Here we apply a filter to the rows which were returned by the DELETE statement and only archive those which were already marked as important. For a deeper dive into adding filters with LIMIT to UPDATE and DELETE, see my previous post.

More complicated examples

Diving in deeper, what if we had multiple tables that we wanted to archive from. Each had the same table structure.
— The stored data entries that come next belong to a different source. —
open Classical in
/-- ★ **THE DIFFERENCED (2.39)–(2.41) AT THE (2.13) TERM UNDER PRINT's DICHOTOMY.**  For W1's one-step data `S` at level `k` on the `K`-th torus, space tables `sp`,
the box `]0, γ]^{k+1}` of young-coupling prefixes: printed (2.38) `Bound238 S (box γ k) sp A R` (node N10, DISPLAYED); coupling-holomorphy margin data in the
OLDER coordinates `i < k` (radii `ϱ_i`, bound `A·e^{−R d_{k+1}(Z)}`; N10's T-row complexified — no cut-off is met — DISPLAYED); an OUTPUT-level Lipschitz letter
in the LAST coupling `‖E^{(k+1)}(X; g; φ) − E^{(k+1)}(X; g|g_k := t; φ)‖ ≤ Λ_E·e^{−κ d_{k+1}(X)}·|g_k − t|` on the box, for configurations `φ ∈ sp X` ([I] p. 263 at
OUTPUT level; node N09's `EHoloAt` currency via §3 — DISPLAYED); Road 1's numerals; and ANY nonnegative table `Λ` with `c₀·4A∕ϱ_i ≤ Λ_i` for `i < k`
(`c₀ = 8·e·9·64·K₀(64,8)²`) and `Λ_E ≤ Λ_k`.  THEN for two box prefixes, every `X ∈ 𝐃_{k+1}` and every configuration admissible inside `X`:
`‖E^{(k+1)}(X; hist; φ) − E^{(k+1)}(X; hist′; φ)‖ ≤ e^{−κ d_{k+1}(X)}·Σ_i Λ_i|hist_i − hist′_i|` — J30's law (N) with NO activity-level slot in the last coupling.
[cite: Balaban1988RG2Cluster, (2.3) p.12, (2.13) p.14, (2.38) p.20 and (2.39)-(2.41) p.21; Balaban1987RG1, §1 p.263] -/
theorem norm_clusterStepE_sub_le_of_olderCoordHolo_lastLetter (S : ClusterStep (F.P K) 𝔸 M k) {γ : ℝ}
    (sp : (domSys (F.P K) M (k + 1)).Dom → Set (CPair (F.P K) 𝔸)) {A R r₁ κ ΛE : ℝ} (ϱ Λ : Fin (k + 1) → ℝ)
    (hA : 0 < A) (hr₁ : 0 ≤ r₁) (hκ : κ ≤ r₁) (hrate : r₁ + 2 * (64 * Real.log 162) + 2 ≤ R)
    (hsmall : 2 * A * Real.exp (5 * r₁ + 1) * K₀ 64 8 * 9 * 64 ≤ 1) (hϱ : ∀ i, 0 < ϱ i)
    (hΛold : ∀ i : Fin (k + 1), (i : ℕ) < k → 8 * (Real.exp 1 * 9 * 64 * K₀ 64 8 ^ 2) * (4 * A / ϱ i) ≤ Λ i)
    (hΛlast : ΛE ≤ Λ (Fin.last k))
    (h238 : S.Bound238 (box γ k) sp A R)
    (hO : ∀ g ∈ box γ k, ∀ (Z : (domSys (F.P K) M (k + 1)).Dom), ∀ φ ∈ sp Z, ∀ i : Fin (k + 1), (i : ℕ) < k →
      ∃ (Hc : ℂ → ℂ) (O : Set ℂ), DifferentiableOn ℂ Hc O ∧ (∀ t ∈ Ioc (0 : ℝ) γ, closedBall (t : ℂ) (ϱ i) ⊆ O) ∧
        (∀ z ∈ O, ‖Hc z‖ ≤ A * Real.exp (-(R * (domSys (F.P K) M (k + 1)).dj Z))) ∧
        (∀ t ∈ Ioc (0 : ℝ) γ, Hc t = S.H (Function.update g i t) φ Z))
    (hlast : ∀ g ∈ box γ k, ∀ t ∈ Ioc (0 : ℝ) γ, ∀ (X : (domSys (F.P K) M (k + 1)).Dom), ∀ φ ∈ sp X,
      ‖S.E g φ X - S.E (Function.update g (Fin.last k) t) φ X‖ ≤ ΛE * Real.exp (-(κ * torusTreeLen X.1)) * |g (Fin.last k) - t|)
    {hist hist' : Fin (k + 1) → ℝ} (hh : hist ∈ box γ k) (hh' : hist' ∈ box γ k) (X : (domSys (F.P K) M (k + 1)).Dom)
    {φ : CPair (F.P K) 𝔸} (hφ : ∀ Z : (domSys (F.P K) M (k + 1)).Dom, Z.1 ⊆ X.1 → φ ∈ sp Z) :
    ‖S.E hist φ X - S.E hist' φ X‖ ≤ Real.exp (-(κ * torusTreeLen X.1)) * ∑ i, Λ i * |hist i - hist' i| := by
  -- the hybrid prefix: `hist` with its last coordinate moved to `hist′_k`
  obtain ⟨q, hq⟩ : ∃ q : Fin (k + 1) → ℝ, q = Function.update hist (Fin.last k) (hist' (Fin.last k)) := ⟨_, rfl⟩
  have hq_last : q (Fin.last k) = hist' (Fin.last k) := by rw [hq, Function.update_self]
  have hq_cast : ∀ j : Fin k, q (Fin.castSucc j) = hist (Fin.castSucc j) := fun j => by
    rw [hq, Function.update_of_ne (Fin.castSucc_lt_last j).ne]
  have hqbox : q ∈ box γ k := by
    intro i
    by_cases hi : i = Fin.last k
    · rw [hi, hq_last]; exact hh' _
    · rw [hq, Function.update_of_ne hi]; exact hh i
  -- LAST MOVE, output level: the letter
  have h1 : ‖S.E hist φ X - S.E q φ X‖ ≤ ΛE * Real.exp (-(κ * torusTreeLen X.1)) * |hist (Fin.last k) - hist' (Fin.last k)| := by
    rw [hq]
    exact hlast hist hh _ (hh' _) X φ (hφ X subset_rfl)
  -- OLDER MOVE, activity level: J30's engine on the pinned set `{g ∈ box | g_k = hist′_k}`
  have hΛ4 : ∀ i : Fin (k + 1), 0 ≤ 4 * A / ϱ i := fun i => by have := hϱ i; have := hA.le; positivity
  have h238W : S.Bound238 {g | g ∈ box γ k ∧ g (Fin.last k) = hist' (Fin.last k)} sp A R := fun g hg => h238 g hg.1
  have hYLW := youngLipschitz_pinLast_of_olderCoordHolo S sp ϱ hϱ hA.le hO (hh' (Fin.last k))
  have h2 : ‖S.E q φ X - S.E hist' φ X‖ ≤ Real.exp (-(κ * torusTreeLen X.1)) *
      (8 * (Real.exp 1 * 9 * 64 * K₀ 64 8 ^ 2) * ∑ i, 4 * A / ϱ i * |q i - hist' i|) :=
    norm_clusterStepE_sub_le_of_youngLipschitz F K S {g | g ∈ box γ k ∧ g (Fin.last k) = hist' (Fin.last k)} sp (fun i => 4 * A / ϱ i)
      hA hr₁ hκ hrate hsmall hΛ4 h238W hYLW ⟨hqbox, hq_last⟩ ⟨hh', rfl⟩ X hφ
  -- bookkeeping of the two moduli against the dominating table
  have hsum1 : ∑ i, 4 * A / ϱ i * |q i - hist' i| =
      ∑ j : Fin k, 4 * A / ϱ (Fin.castSucc j) * |hist (Fin.castSucc j) - hist' (Fin.castSucc j)| := by
    rw [Fin.sum_univ_castSucc, hq_last, sub_self, abs_zero, mul_zero, add_zero]
    exact Finset.sum_congr rfl fun j _ => by rw [hq_cast]
  have hsum2 : ∑ i, Λ i * |hist i - hist' i| =
      (∑ j : Fin k, Λ (Fin.castSucc j) * |hist (Fin.castSucc j) - hist' (Fin.castSucc j)|) +
        Λ (Fin.last k) * |hist (Fin.last k) - hist' (Fin.last k)| := by
    rw [Fin.sum_univ_castSucc]
  have hdom : 8 * (Real.exp 1 * 9 * 64 * K₀ 64 8 ^ 2) * (∑ i, 4 * A / ϱ i * |q i - hist' i|) +
      ΛE * |hist (Fin.last k) - hist' (Fin.last k)| ≤ ∑ i, Λ i * |hist i - hist' i| := by
    rw [hsum1, hsum2, Finset.mul_sum]
    refine add_le_add (Finset.sum_le_sum fun j _ => ?_) (mul_le_mul_of_nonneg_right hΛlast (abs_nonneg _))
    rw [← mul_assoc]
    exact mul_le_mul_of_nonneg_right (hΛold _ j.2) (abs_nonneg _)
  have hexp : 0 ≤ Real.exp (-(κ * torusTreeLen X.1)) := (Real.exp_pos _).le
  calc ‖S.E hist φ X - S.E hist' φ X‖ ≤ ‖S.E hist φ X - S.E q φ X‖ + ‖S.E q φ X - S.E hist' φ X‖ := norm_sub_le_norm_sub_add_norm_sub _ _ _
    _ ≤ ΛE * Real.exp (-(κ * torusTreeLen X.1)) * |hist (Fin.last k) - hist' (Fin.last k)| +
          Real.exp (-(κ * torusTreeLen X.1)) * (8 * (Real.exp 1 * 9 * 64 * K₀ 64 8 ^ 2) * ∑ i, 4 * A / ϱ i * |q i - hist' i|) :=
        add_le_add h1 h2
    _ = Real.exp (-(κ * torusTreeLen X.1)) * (8 * (Real.exp 1 * 9 * 64 * K₀ 64 8 ^ 2) * (∑ i, 4 * A / ϱ i * |q i - hist' i|) +
          ΛE * |hist (Fin.last k) - hist' (Fin.last k)|) := by ring
    _ ≤ Real.exp (-(κ * torusTreeLen X.1)) * ∑ i, Λ i * |hist i - hist' i| := mul_le_mul_of_nonneg_left hdom hexp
Imagine that we wanted to track the original record’s source table and modified the archive table to include this as the first field in the archive table.
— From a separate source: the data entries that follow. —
import Literature.AlgebraicGeometry.Frobenioids.PrimaryStepsTransport
import HarnessLib

/-!
# Frobenioids I, Theorem 4.2 (ii)/(iii): transport of `≤` between divisors of pre-steps along an
# equivalence ("compatible with `≤`", p. 81) — the categories `{A(C^coa-pre)}`, `{(C^coa-pre)_A}`

Mochizuki, *The geometry of Frobenioids I: the general theory*, Kyushu J. Math. **62** (2008)
293–400, §4, Theorem 4.2 (ii)/(iii), kurims text pp. 77–81 [cite: MochizukiFrdI2008, Thm. 4.2 (ii) p.77]:
"the map induced by `Ψ` on pre-steps [cf. (i); Theorem 3.4, (ii)] induces equivalences of categories
`{A₁(C₁^coa-pre)}_𝔭₁ ≅ {A₂(C₂^coa-pre)}_𝔭₂; {(C₁^coa-pre)_A₁}_𝔭₁ ≅ {(C₂^coa-pre)_A₂}_𝔭₂`, hence
equivalences of categories `Order(Φ₁(A₁)_𝔭₁) ≅ Order(Φ₂(A₂)_𝔭₂)` …" and (iii), proof p. 81: the
resulting "bijections of sets … are compatible both with `≤` and with multiplication by elements of
`ℕ≥1`".

PROVED here (the "compatible with `≤`" half, for ALL pre-steps to / from `A`, no primality needed):
for Frobenioids of isotropic type and an equivalence `Ψ` with `Ψ`, `Ψ⁻¹` preserving pre-steps
[Thm. 3.4 (ii), HYPOTHESES]: for pre-steps `ψ, χ` into `A`, `x_ψ ≤ x_χ ⟺ x_{Ψψ} ≤ x_{Ψχ}`
(`invDiv_dvd_iff_map`), hence `x_ψ = x_χ ⟺ x_{Ψψ} = x_{Ψχ}` (`invDiv_eq_iff_map`); dually for
pre-steps out of `A` and `Div` (`div_dvd_iff_map`, `div_eq_iff_map`) — via Definition 1.3 (iii)(d)
(`exists_preStep_over_iff_invDiv_dvd`, `exists_preStep_under_iff_div_dvd`) and reflection of pre-steps
along a full functor (`isPreStep_of_map`). These are the well-definedness and order-compatibility of
the element-level bijections `Φ₁(A)_𝔭 ≅ Φ₂(Ψ A)_{e A 𝔭}` of Thm. 4.2 (iii); the compatibility with
`ℕ≥1` (via the Div-identity endomorphisms of a Div-Frobenius-trivial `A`, Prop. 1.10 (i)) and the
monoid conclusion are not in this file. Composition is diagrammatic; monoids multiplicative.
No new definitions.
-/

namespace Literature.AlgebraicGeometry.Frobenioids

open CategoryTheory Opposite

namespace PreFrobenioid

universe w v v' u u' w₂ v₂ v₂' u₂ u₂'

variable {D : Type u} [Category.{v} D] {Φ : Dᵒᵖ ⥤ CommMonCat.{w}}
  {C : Type u'} [Category.{v'} C] {F : C ⥤ ElemFrobenioid Φ}
variable {D₂ : Type u₂} [Category.{v₂} D₂] {Φ₂ : D₂ᵒᵖ ⥤ CommMonCat.{w₂}}
  {C₂ : Type u₂'} [Category.{v₂'} C₂] {F₂ : C₂ ⥤ ElemFrobenioid Φ₂} (Ψ : C ≌ C₂)

set_option backward.isDefEq.respectTransparency false in
/-- `Ψ` reflects pre-steps if `Ψ⁻¹` preserves them (Prop. 1.7 (v): the factors of a pre-step are
pre-steps, applied to `Ψ⁻¹Ψ(φ) = u⁻¹ ∘ φ ∘ u`). [cite: MochizukiFrdI2008, Thm. 3.4 (ii) p.62] -/
theorem isPreStep_of_map (hP : IsPreFrobenioid Φ F)
    (hpre' : ∀ ⦃X Y : C₂⦄ (φ : X ⟶ Y), IsPreStep F₂ φ → IsPreStep F (Ψ.inverse.map φ))
    {X Y : C} {φ : X ⟶ Y} (h : IsPreStep F₂ (Ψ.functor.map φ)) : IsPreStep F φ := by
  have h1 := hpre' _ h
  rw [Ψ.inv_fun_map] at h1
  exact (isPreStep_factors F hP.isTotallyEpimorphic_base
    (isPreStep_factors F hP.isTotallyEpimorphic_base h1).1).2

/-- Factorisation through a pre-step over `A` is transported by `Ψ` (both ways): for pre-steps... in
fact for arbitrary `ψ : Y → A`, `χ : X → A`: `χ` factors through `ψ` by a pre-step iff `Ψ χ` factors
through `Ψ ψ` by a pre-step. [cite: MochizukiFrdI2008, Thm. 4.2 (ii) p.77] -/
theorem exists_preStep_over_iff_map (hP : IsPreFrobenioid Φ F)
    (hpre : ∀ ⦃X Y : C⦄ (φ : X ⟶ Y), IsPreStep F φ → IsPreStep F₂ (Ψ.functor.map φ))
    (hpre' : ∀ ⦃X Y : C₂⦄ (φ : X ⟶ Y), IsPreStep F₂ φ → IsPreStep F (Ψ.inverse.map φ))
    {X Y A : C} (χ : X ⟶ A) (ψ : Y ⟶ A) :
    (∃ ζ : X ⟶ Y, IsPreStep F ζ ∧ ζ ≫ ψ = χ) ↔
      ∃ ζ : Ψ.functor.obj X ⟶ Ψ.functor.obj Y, IsPreStep F₂ ζ ∧ ζ ≫ Ψ.functor.map ψ = Ψ.functor.map χ := by
  constructor
  · rintro ⟨ζ, hζ, rfl⟩
    exact ⟨Ψ.functor.map ζ, hpre ζ hζ, (Ψ.functor.map_comp ζ ψ).symm⟩
  · rintro ⟨ζ, hζ, e⟩
    refine ⟨Ψ.functor.preimage ζ, isPreStep_of_map Ψ hP hpre' (by rwa [Ψ.functor.map_preimage]),
      Ψ.functor.map_injective ?_⟩
    rw [Functor.map_comp, Ψ.functor.map_preimage, e]

/-- Factorisation through a pre-step under `A` is transported by `Ψ` (both ways).
[cite: MochizukiFrdI2008, Thm. 4.2 (ii) p.77] -/
theorem exists_preStep_under_iff_map (hP : IsPreFrobenioid Φ F)
    (hpre : ∀ ⦃X Y : C⦄ (φ : X ⟶ Y), IsPreStep F φ → IsPreStep F₂ (Ψ.functor.map φ))
    (hpre' : ∀ ⦃X Y : C₂⦄ (φ : X ⟶ Y), IsPreStep F₂ φ → IsPreStep F (Ψ.inverse.map φ))
    {A B X : C} (φ : A ⟶ B) (χ : A ⟶ X) :
    (∃ ζ : B ⟶ X, IsPreStep F ζ ∧ φ ≫ ζ = χ) ↔
      ∃ ζ : Ψ.functor.obj B ⟶ Ψ.functor.obj X, IsPreStep F₂ ζ ∧ Ψ.functor.map φ ≫ ζ = Ψ.functor.map χ := by
  constructor
  · rintro ⟨ζ, hζ, rfl⟩
    exact ⟨Ψ.functor.map ζ, hpre ζ hζ, (Ψ.functor.map_comp φ ζ).symm⟩
  · rintro ⟨ζ, hζ, e⟩
    refine ⟨Ψ.functor.preimage ζ, isPreStep_of_map Ψ hP hpre' (by rwa [Ψ.functor.map_preimage]),
      Ψ.functor.map_injective ?_⟩
    rw [Functor.map_comp, Ψ.functor.map_preimage, e]

/-- **Theorem 4.2 (ii)/(iii), "compatible with `≤`", slice over `A`**: for pre-steps `ψ : Y → A`,
`χ : X → A` of Frobenioids of isotropic type and `Ψ`, `Ψ⁻¹` preserving pre-steps,
`x_ψ ≤ x_χ` in `Φ₁(A)` iff `x_{Ψψ} ≤ x_{Ψχ}` in `Φ₂(Ψ A)`. [cite: MochizukiFrdI2008, Thm. 4.2 (iii) p.78] -/
theorem invDiv_dvd_iff_map (hF : IsFrobenioid F) (hF₂ : IsFrobenioid F₂)
    (histr : IsOfIsotropicType F) (histr₂ : IsOfIsotropicType F₂)
    (hpre : ∀ ⦃X Y : C⦄ (φ : X ⟶ Y), IsPreStep F φ → IsPreStep F₂ (Ψ.functor.map φ))
    (hpre' : ∀ ⦃X Y : C₂⦄ (φ : X ⟶ Y), IsPreStep F₂ φ → IsPreStep F (Ψ.inverse.map φ))
    {X Y A : C} {χ : X ⟶ A} {ψ : Y ⟶ A} (hχ : IsPreStep F χ) (hψ : IsPreStep F ψ) :
    invDiv F ψ hψ.2 ∣ invDiv F χ hχ.2 ↔
      invDiv F₂ (Ψ.functor.map ψ) (hpre ψ hψ).2 ∣ invDiv F₂ (Ψ.functor.map χ) (hpre χ hχ).2 := by
  rw [← exists_preStep_over_iff_invDiv_dvd hF histr hχ hψ,
    ← exists_preStep_over_iff_invDiv_dvd hF₂ histr₂ (hpre χ hχ) (hpre ψ hψ),
    exists_preStep_over_iff_map Ψ hF.isPreFrobenioid hpre hpre' χ ψ]

/-- **Theorem 4.2 (ii)/(iii), "compatible with `≤`", coslice under `A`**: for pre-steps `φ : A → B`,
`χ : A → X`, `Div φ ≤ Div χ` in `Φ₁(A)` iff `Div(Ψφ) ≤ Div(Ψχ)` in `Φ₂(Ψ A)`.
[cite: MochizukiFrdI2008, Thm. 4.2 (iii) p.78] -/
theorem div_dvd_iff_map (hF : IsFrobenioid F) (hF₂ : IsFrobenioid F₂)
    (histr : IsOfIsotropicType F) (histr₂ : IsOfIsotropicType F₂)
    (hpre : ∀ ⦃X Y : C⦄ (φ : X ⟶ Y), IsPreStep F φ → IsPreStep F₂ (Ψ.functor.map φ))
    (hpre' : ∀ ⦃X Y : C₂⦄ (φ : X ⟶ Y), IsPreStep F₂ φ → IsPreStep F (Ψ.inverse.map φ))
    {A B X : C} {φ : A ⟶ B} {χ : A ⟶ X} (hφ : IsPreStep F φ) (hχ : IsPreStep F χ) :
    Div F φ ∣ Div F χ ↔ Div F₂ (Ψ.functor.map φ) ∣ Div F₂ (Ψ.functor.map χ) := by
  rw [← exists_preStep_under_iff_div_dvd hF histr hφ hχ,
    ← exists_preStep_under_iff_div_dvd hF₂ histr₂ (hpre φ hφ) (hpre χ hχ),
    exists_preStep_under_iff_map Ψ hF.isPreFrobenioid hpre hpre' φ χ]

/-- Slice over `A`: `x_ψ = x_χ` iff `x_{Ψψ} = x_{Ψχ}` (mutual divisibility in a sharp integral monoid) —
the well-definedness and injectivity of `x_ψ ↦ x_{Ψψ}`. [cite: MochizukiFrdI2008, Thm. 4.2 (iii) p.78] -/
theorem invDiv_eq_iff_map (hF : IsFrobenioid F) (hF₂ : IsFrobenioid F₂)
    (histr : IsOfIsotropicType F) (histr₂ : IsOfIsotropicType F₂)
    (hpre : ∀ ⦃X Y : C⦄ (φ : X ⟶ Y), IsPreStep F φ → IsPreStep F₂ (Ψ.functor.map φ))
    (hpre' : ∀ ⦃X Y : C₂⦄ (φ : X ⟶ Y), IsPreStep F₂ φ → IsPreStep F (Ψ.inverse.map φ))
    {X Y A : C} {χ : X ⟶ A} {ψ : Y ⟶ A} (hχ : IsPreStep F χ) (hψ : IsPreStep F ψ) :
    invDiv F ψ hψ.2 = invDiv F χ hχ.2 ↔
      invDiv F₂ (Ψ.functor.map ψ) (hpre ψ hψ).2 = invDiv F₂ (Ψ.functor.map χ) (hpre χ hχ).2 := by
  have hM : ∀ X : D, IsSharp (Φ.obj (op X)) := fun X => (hF.isPreFrobenioid.isDivisorial X).isSharp
  have hM₂ : ∀ X : D₂, IsSharp (Φ₂.obj (op X)) := fun X => (hF₂.isPreFrobenioid.isDivisorial X).isSharp
  haveI : ∀ X : D, IsCancelMul (Φ.obj (op X)) := fun X =>
    isIntegral_iff_isCancelMul.mp (hF.isPreFrobenioid.isDivisorial X).isPreDivisorial.isIntegral
  haveI : ∀ X : D₂, IsCancelMul (Φ₂.obj (op X)) := fun X =>
    isIntegral_iff_isCancelMul.mp (hF₂.isPreFrobenioid.isDivisorial X).isPreDivisorial.isIntegral
  constructor
  · intro h
    exact dvd_antisymm_of_isSharp (hM₂ _)
      ((invDiv_dvd_iff_map Ψ hF hF₂ histr histr₂ hpre hpre' hχ hψ).mp h.dvd)
      ((invDiv_dvd_iff_map Ψ hF hF₂ histr histr₂ hpre hpre' hψ hχ).mp h.symm.dvd)
  · intro h
    exact dvd_antisymm_of_isSharp (hM _)
      ((invDiv_dvd_iff_map Ψ hF hF₂ histr histr₂ hpre hpre' hχ hψ).mpr h.dvd)
      ((invDiv_dvd_iff_map Ψ hF hF₂ histr histr₂ hpre hpre' hψ hχ).mpr h.symm.dvd)

/-- Coslice under `A`: `Div φ = Div χ` iff `Div(Ψφ) = Div(Ψχ)` — the well-definedness and injectivity
of `Div φ ↦ Div(Ψφ)`. [cite: MochizukiFrdI2008, Thm. 4.2 (iii) p.78] -/
theorem div_eq_iff_map (hF : IsFrobenioid F) (hF₂ : IsFrobenioid F₂)
    (histr : IsOfIsotropicType F) (histr₂ : IsOfIsotropicType F₂)
    (hpre : ∀ ⦃X Y : C⦄ (φ : X ⟶ Y), IsPreStep F φ → IsPreStep F₂ (Ψ.functor.map φ))
    (hpre' : ∀ ⦃X Y : C₂⦄ (φ : X ⟶ Y), IsPreStep F₂ φ → IsPreStep F (Ψ.inverse.map φ))
    {A B X : C} {φ : A ⟶ B} {χ : A ⟶ X} (hφ : IsPreStep F φ) (hχ : IsPreStep F χ) :
    Div F φ = Div F χ ↔ Div F₂ (Ψ.functor.map φ) = Div F₂ (Ψ.functor.map χ) := by
  have hM : ∀ X : D, IsSharp (Φ.obj (op X)) := fun X => (hF.isPreFrobenioid.isDivisorial X).isSharp
  have hM₂ : ∀ X : D₂, IsSharp (Φ₂.obj (op X)) := fun X => (hF₂.isPreFrobenioid.isDivisorial X).isSharp
  haveI : ∀ X : D, IsCancelMul (Φ.obj (op X)) := fun X =>
    isIntegral_iff_isCancelMul.mp (hF.isPreFrobenioid.isDivisorial X).isPreDivisorial.isIntegral
  haveI : ∀ X : D₂, IsCancelMul (Φ₂.obj (op X)) := fun X =>
    isIntegral_iff_isCancelMul.mp (hF₂.isPreFrobenioid.isDivisorial X).isPreDivisorial.isIntegral
  constructor
  · intro h
    exact dvd_antisymm_of_isSharp (hM₂ _)
      ((div_dvd_iff_map Ψ hF hF₂ histr histr₂ hpre hpre' hφ hχ).mp h.dvd)
      ((div_dvd_iff_map Ψ hF hF₂ histr histr₂ hpre hpre' hχ hφ).mp h.symm.dvd)
  · intro h
    exact dvd_antisymm_of_isSharp (hM _)
      ((div_dvd_iff_map Ψ hF hF₂ histr histr₂ hpre hpre' hφ hχ).mpr h.dvd)
      ((div_dvd_iff_map Ψ hF hF₂ histr histr₂ hpre hpre' hχ hφ).mpr h.symm.dvd)

end PreFrobenioid

end Literature.AlgebraicGeometry.Frobenioids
We can use more CTE clauses and handle this still in one go:

WITH
  deleted_a AS (
    DELETE FROM table_a
    WHERE
      last_modified < now () - interval '1 year' RETURNING *
  ),
  deleted_b AS (
    DELETE FROM table_b
    WHERE
      last_modified < now () - interval '1 year' RETURNING *
  ),
  deleted_c AS (
    DELETE FROM table_c
    WHERE
      last_modified < now () - interval '1 year' RETURNING *
  )
INSERT INTO
  archive
SELECT
  'table_a',
  *
FROM
  deleted_a
UNION ALL
SELECT
  'table_b',
  *
FROM
  deleted_b
UNION ALL
SELECT
  'table_c',
  *
FROM
  deleted_c;

Since our INSERT statement includes all of the DELETE clauses, we will be pulling in all of the rows that were deleted from each of them and inserting them into a single table.

Update

This also works for UPDATE as well. UPDATE RETURNING will return the contents of the modified row, so we could simplify some logic to handle some more complex cases in a single query, for instance:

WITH
  target_accounts AS (
    SELECT
      id
    FROM
      accounts
    WHERE
      type = 'savings'
  ),
  balance_update AS (
    UPDATE balances
    SET
      amount = amount + 100
    FROM
      target_accounts
    WHERE
      account_id = target_accounts.id RETURNING *
  )
INSERT INTO
  awards (account_id, award)
SELECT
  account_id,
  'met savings goal'
FROM
  balance_update
WHERE
  amount >= 1000;

Partitioning

CTEs can be used to do more complicated things, like split up a table for partitioning:

WITH
  source_rows AS (
    DELETE FROM movies_unsorted RETURNING *
  ),
  action_movie_rows AS (
    INSERT INTO
      action_movies
    SELECT
      *
    FROM
      source_rows
    WHERE
      category = 'action' RETURNING id
  ),
  comedy_movie_rows AS (
    INSERT INTO
      comedy_movies
    SELECT
      *
    FROM
      source_rows
    WHERE
      category = 'comedy' RETURNING id
  ),
  romance_movie_rows AS (
    INSERT INTO
      romance_movies
    SELECT
      *
    FROM
      source_rows
    WHERE
      category = 'romance' RETURNING id
  ),
  horror_movie_rows AS (
    INSERT INTO
      horror_movies
    SELECT
      *
    FROM
      source_rows
    WHERE
      category = 'horror' RETURNING id
  )
INSERT INTO
  other_movies
SELECT
  *
FROM
  source_rows
WHERE
  id NOT IN (
    SELECT
      id
    FROM
      action_movie_rows
    UNION ALL
    SELECT
      id
    FROM
      comedy_movie_rows
    UNION ALL
    SELECT
      id
    FROM
      romance_movie_rows
    UNION ALL
    SELECT
      id
    FROM
      horror_movie_rows
  );

With this example, we delete our source rows for all of the movie data in “movies_unsorted”, then use multiple CTE clauses to categorize the data into the appropriate movie type, inserting in the partition that corresponds to the movies type that we’ve determined with our query, with a final catch-all that both serves to provide a way to insert any non-classified data as well as force the evaluation of the underlying CTEs (so in fact perform the INSERT into the appropriate tables).

Summary

CTEs are an important part of your toolkit and can be used for data manipulations and more complex tuple routing. Being able to name individual query pieces - including data manipulating ones like INSERT, UPDATE, or DELETE - and treating as an independent tuple source unlocks a lot of power and can be a source of creativity and problem solving.